▶ **Work to be completed**: Reproduce exactly the lines below from the one containing "Polynomial.C ((P.coeff 0" through the one containing "Polynomial.aeval f (X * (P.divX).map", including both, and nothing else.

▶ **Exercise material**:
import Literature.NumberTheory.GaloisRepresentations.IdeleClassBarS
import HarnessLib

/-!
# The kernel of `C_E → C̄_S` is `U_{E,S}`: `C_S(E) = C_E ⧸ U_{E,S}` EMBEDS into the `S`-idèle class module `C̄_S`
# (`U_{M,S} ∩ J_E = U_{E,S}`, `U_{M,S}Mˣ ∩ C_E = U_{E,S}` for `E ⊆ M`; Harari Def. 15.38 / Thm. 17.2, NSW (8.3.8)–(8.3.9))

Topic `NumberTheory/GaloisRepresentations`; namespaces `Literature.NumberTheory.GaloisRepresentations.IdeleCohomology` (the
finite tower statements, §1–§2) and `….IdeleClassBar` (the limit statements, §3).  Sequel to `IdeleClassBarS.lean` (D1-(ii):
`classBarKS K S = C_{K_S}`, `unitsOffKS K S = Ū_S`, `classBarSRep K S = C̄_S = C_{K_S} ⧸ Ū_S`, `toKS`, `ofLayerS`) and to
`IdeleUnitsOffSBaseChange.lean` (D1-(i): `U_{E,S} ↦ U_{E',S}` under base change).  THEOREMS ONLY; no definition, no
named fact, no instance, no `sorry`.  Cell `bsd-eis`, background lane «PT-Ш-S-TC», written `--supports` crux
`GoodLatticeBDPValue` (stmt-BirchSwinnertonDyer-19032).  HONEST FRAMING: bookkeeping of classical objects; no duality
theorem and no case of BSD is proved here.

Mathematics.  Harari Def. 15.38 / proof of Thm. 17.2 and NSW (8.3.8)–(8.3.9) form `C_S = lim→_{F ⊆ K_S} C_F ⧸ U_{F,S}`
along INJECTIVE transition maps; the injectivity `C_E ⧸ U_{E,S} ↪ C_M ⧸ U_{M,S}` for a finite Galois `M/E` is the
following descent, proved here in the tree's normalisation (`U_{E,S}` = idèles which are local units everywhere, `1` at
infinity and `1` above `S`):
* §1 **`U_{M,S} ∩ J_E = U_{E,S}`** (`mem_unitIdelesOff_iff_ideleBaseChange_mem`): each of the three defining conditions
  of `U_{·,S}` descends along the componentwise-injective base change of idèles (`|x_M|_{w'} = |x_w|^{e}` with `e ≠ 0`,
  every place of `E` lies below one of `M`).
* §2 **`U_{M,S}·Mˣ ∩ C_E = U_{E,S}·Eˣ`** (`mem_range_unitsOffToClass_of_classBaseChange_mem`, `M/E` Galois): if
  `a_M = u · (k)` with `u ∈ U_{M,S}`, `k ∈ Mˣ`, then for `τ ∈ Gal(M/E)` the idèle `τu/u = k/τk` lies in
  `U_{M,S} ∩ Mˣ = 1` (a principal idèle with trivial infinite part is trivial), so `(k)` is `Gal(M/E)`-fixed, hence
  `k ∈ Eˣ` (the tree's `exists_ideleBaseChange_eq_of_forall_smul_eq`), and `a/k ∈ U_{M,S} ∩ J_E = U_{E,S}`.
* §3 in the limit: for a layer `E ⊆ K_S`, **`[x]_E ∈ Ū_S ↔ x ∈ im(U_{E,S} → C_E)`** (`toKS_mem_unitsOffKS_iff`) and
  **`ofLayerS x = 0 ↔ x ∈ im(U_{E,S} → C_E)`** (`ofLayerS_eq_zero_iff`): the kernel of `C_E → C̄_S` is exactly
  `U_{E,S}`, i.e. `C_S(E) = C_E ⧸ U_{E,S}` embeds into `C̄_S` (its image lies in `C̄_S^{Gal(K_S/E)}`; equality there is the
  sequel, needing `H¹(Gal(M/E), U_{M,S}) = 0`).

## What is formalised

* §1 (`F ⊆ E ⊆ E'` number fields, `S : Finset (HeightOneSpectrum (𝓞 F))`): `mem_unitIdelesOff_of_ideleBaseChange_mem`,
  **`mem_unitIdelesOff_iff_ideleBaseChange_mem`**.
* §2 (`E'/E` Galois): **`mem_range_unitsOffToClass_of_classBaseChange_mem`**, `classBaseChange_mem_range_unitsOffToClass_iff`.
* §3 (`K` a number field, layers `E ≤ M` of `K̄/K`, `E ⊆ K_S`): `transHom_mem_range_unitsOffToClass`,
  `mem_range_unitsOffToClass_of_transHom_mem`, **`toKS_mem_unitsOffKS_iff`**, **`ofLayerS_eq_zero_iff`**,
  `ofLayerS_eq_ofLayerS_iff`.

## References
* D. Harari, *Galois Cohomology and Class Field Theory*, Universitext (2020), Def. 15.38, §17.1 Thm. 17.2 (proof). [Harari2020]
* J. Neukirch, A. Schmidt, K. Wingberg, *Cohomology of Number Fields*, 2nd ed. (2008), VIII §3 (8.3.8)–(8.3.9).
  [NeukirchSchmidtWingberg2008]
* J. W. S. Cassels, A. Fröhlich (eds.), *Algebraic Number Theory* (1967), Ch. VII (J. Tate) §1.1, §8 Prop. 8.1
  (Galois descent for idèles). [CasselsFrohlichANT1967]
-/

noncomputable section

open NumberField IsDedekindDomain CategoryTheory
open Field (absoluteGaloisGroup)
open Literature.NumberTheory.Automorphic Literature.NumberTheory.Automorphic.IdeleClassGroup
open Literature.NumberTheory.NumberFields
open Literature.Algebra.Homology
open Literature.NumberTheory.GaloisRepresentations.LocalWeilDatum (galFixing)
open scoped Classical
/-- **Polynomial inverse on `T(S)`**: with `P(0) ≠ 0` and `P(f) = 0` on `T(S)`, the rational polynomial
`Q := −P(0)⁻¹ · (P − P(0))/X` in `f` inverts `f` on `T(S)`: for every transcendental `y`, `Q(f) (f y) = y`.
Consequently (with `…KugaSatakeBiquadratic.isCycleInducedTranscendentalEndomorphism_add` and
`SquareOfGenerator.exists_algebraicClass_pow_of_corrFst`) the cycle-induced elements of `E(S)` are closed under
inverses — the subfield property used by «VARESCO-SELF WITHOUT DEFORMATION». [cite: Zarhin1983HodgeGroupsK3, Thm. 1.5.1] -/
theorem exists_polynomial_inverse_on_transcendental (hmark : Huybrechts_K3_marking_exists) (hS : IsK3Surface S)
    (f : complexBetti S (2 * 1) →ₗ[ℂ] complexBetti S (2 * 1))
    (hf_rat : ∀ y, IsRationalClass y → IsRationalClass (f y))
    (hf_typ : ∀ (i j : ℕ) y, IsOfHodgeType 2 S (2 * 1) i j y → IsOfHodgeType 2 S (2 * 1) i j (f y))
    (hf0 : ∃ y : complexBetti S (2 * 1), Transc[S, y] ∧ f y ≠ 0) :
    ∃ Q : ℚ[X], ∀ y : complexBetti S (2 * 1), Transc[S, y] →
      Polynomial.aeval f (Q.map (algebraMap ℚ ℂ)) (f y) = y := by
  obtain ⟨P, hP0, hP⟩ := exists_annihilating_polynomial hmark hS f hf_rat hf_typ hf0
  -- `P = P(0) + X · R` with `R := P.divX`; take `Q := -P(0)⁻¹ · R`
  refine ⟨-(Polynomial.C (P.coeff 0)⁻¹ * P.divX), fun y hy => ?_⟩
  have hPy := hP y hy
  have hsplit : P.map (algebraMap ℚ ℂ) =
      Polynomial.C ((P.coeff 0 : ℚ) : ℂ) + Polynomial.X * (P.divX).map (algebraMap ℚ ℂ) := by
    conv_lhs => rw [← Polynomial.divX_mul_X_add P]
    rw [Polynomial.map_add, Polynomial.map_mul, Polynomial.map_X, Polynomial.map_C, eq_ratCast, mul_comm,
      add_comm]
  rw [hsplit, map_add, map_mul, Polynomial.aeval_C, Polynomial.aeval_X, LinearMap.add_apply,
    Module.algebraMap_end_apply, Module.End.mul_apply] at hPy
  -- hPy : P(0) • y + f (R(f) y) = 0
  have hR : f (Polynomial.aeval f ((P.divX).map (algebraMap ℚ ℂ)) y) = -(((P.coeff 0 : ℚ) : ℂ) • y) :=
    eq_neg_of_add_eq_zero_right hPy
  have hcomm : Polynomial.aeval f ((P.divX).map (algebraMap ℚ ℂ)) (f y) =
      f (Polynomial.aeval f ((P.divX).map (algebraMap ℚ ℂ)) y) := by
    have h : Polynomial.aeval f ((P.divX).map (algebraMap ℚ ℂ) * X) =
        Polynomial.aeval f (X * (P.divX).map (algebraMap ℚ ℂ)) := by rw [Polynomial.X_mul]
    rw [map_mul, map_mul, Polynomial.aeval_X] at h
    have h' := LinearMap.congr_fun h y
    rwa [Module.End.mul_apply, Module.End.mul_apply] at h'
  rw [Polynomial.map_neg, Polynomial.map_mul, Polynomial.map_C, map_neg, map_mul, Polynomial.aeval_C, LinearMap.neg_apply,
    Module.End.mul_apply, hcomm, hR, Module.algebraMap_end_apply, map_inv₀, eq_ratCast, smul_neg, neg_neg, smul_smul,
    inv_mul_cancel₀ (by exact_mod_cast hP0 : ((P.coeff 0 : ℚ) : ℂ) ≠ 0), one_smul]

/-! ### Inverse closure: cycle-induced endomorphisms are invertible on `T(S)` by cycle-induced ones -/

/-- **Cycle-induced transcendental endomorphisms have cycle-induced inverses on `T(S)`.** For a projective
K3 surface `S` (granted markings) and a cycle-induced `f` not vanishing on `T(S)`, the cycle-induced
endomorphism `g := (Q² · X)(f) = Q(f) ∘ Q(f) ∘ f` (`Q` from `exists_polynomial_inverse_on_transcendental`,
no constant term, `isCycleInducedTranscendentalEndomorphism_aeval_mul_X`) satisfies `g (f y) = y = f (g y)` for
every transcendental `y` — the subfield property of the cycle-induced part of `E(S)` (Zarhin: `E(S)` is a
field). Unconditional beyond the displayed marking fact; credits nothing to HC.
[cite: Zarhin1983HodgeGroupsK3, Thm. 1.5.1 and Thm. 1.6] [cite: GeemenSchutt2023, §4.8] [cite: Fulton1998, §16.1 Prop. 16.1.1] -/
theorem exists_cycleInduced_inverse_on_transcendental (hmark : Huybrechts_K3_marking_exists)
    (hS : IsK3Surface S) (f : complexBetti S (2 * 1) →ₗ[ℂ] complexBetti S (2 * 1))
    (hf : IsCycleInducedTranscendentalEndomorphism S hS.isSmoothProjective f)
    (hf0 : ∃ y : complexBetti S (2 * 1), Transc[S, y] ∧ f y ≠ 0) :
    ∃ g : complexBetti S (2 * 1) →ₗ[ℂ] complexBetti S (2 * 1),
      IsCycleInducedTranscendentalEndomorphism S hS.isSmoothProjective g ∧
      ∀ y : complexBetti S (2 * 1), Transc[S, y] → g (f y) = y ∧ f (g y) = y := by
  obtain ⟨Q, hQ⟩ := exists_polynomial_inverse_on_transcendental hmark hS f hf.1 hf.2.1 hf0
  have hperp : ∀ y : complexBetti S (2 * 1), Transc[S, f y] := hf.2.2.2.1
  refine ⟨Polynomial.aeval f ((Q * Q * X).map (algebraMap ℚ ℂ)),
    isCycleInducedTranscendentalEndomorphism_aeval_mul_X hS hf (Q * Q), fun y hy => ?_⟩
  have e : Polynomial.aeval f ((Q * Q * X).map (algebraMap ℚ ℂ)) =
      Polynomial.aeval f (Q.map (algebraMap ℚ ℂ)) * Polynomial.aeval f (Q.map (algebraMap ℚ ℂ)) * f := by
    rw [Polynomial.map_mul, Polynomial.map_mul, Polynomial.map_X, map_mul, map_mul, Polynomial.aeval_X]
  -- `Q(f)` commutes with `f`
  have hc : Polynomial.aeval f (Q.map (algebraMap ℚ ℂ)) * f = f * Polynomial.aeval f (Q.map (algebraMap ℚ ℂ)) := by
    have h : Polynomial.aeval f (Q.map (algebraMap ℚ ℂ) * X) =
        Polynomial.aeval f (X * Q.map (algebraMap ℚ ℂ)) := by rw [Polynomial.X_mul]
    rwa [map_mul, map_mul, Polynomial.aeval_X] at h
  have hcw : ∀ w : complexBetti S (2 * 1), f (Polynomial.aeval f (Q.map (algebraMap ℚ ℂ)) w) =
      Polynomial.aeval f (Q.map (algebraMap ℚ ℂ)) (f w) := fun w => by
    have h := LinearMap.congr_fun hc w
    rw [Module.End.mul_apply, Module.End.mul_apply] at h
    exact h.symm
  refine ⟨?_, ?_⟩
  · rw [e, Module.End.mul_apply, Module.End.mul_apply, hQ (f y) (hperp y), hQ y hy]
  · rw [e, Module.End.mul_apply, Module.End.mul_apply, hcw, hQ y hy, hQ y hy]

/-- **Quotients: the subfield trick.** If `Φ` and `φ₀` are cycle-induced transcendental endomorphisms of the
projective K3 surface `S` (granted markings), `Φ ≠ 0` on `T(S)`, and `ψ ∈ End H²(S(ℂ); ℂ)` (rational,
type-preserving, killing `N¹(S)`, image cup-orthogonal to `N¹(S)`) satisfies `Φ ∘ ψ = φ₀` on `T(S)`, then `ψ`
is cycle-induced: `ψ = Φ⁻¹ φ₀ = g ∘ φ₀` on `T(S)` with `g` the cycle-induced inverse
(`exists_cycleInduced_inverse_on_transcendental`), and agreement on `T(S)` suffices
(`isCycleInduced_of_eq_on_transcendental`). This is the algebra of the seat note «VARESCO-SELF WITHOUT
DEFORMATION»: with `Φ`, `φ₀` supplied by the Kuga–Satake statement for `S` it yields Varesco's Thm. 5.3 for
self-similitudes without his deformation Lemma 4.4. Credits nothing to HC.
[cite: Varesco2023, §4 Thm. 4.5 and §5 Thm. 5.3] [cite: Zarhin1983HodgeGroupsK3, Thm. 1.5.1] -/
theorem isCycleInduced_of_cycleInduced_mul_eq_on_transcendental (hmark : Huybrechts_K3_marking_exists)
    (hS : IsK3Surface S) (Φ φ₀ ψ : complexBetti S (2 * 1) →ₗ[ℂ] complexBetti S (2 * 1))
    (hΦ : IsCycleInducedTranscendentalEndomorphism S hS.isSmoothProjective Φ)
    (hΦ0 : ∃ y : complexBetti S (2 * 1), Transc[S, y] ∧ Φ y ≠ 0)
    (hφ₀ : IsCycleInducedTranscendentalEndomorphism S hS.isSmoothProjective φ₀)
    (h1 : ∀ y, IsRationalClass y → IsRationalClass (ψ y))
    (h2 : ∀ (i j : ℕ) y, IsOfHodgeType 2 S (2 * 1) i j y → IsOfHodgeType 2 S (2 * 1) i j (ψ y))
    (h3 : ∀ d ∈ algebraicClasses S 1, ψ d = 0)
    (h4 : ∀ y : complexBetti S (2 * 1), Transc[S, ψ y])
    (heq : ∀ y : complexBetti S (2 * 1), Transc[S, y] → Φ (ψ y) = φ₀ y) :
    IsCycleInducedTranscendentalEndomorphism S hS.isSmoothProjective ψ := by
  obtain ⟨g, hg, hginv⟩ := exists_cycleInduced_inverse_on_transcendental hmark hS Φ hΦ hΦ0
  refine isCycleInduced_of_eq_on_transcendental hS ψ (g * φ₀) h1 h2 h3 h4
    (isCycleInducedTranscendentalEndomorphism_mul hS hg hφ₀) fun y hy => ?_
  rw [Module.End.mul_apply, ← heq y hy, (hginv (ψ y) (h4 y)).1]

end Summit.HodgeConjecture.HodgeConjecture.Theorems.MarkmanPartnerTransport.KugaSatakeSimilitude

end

▶ **Exercise response**:
      Polynomial.C ((P.coeff 0 : ℚ) : ℂ) + Polynomial.X * (P.divX).map (algebraMap ℚ ℂ) := by
    conv_lhs => rw [← Polynomial.divX_mul_X_add P]
    rw [Polynomial.map_add, Polynomial.map_mul, Polynomial.map_X, Polynomial.map_C, eq_ratCast, mul_comm,
      add_comm]
  rw [hsplit, map_add, map_mul, Polynomial.aeval_C, Polynomial.aeval_X, LinearMap.add_apply,
    Module.algebraMap_end_apply, Module.End.mul_apply] at hPy
  -- hPy : P(0) • y + f (R(f) y) = 0
  have hR : f (Polynomial.aeval f ((P.divX).map (algebraMap ℚ ℂ)) y) = -(((P.coeff 0 : ℚ) : ℂ) • y) :=
    eq_neg_of_add_eq_zero_right hPy
  have hcomm : Polynomial.aeval f ((P.divX).map (algebraMap ℚ ℂ)) (f y) =
      f (Polynomial.aeval f ((P.divX).map (algebraMap ℚ ℂ)) y) := by
    have h : Polynomial.aeval f ((P.divX).map (algebraMap ℚ ℂ) * X) =
        Polynomial.aeval f (X * (P.divX).map (algebraMap ℚ ℂ)) := by rw [Polynomial.X_mul]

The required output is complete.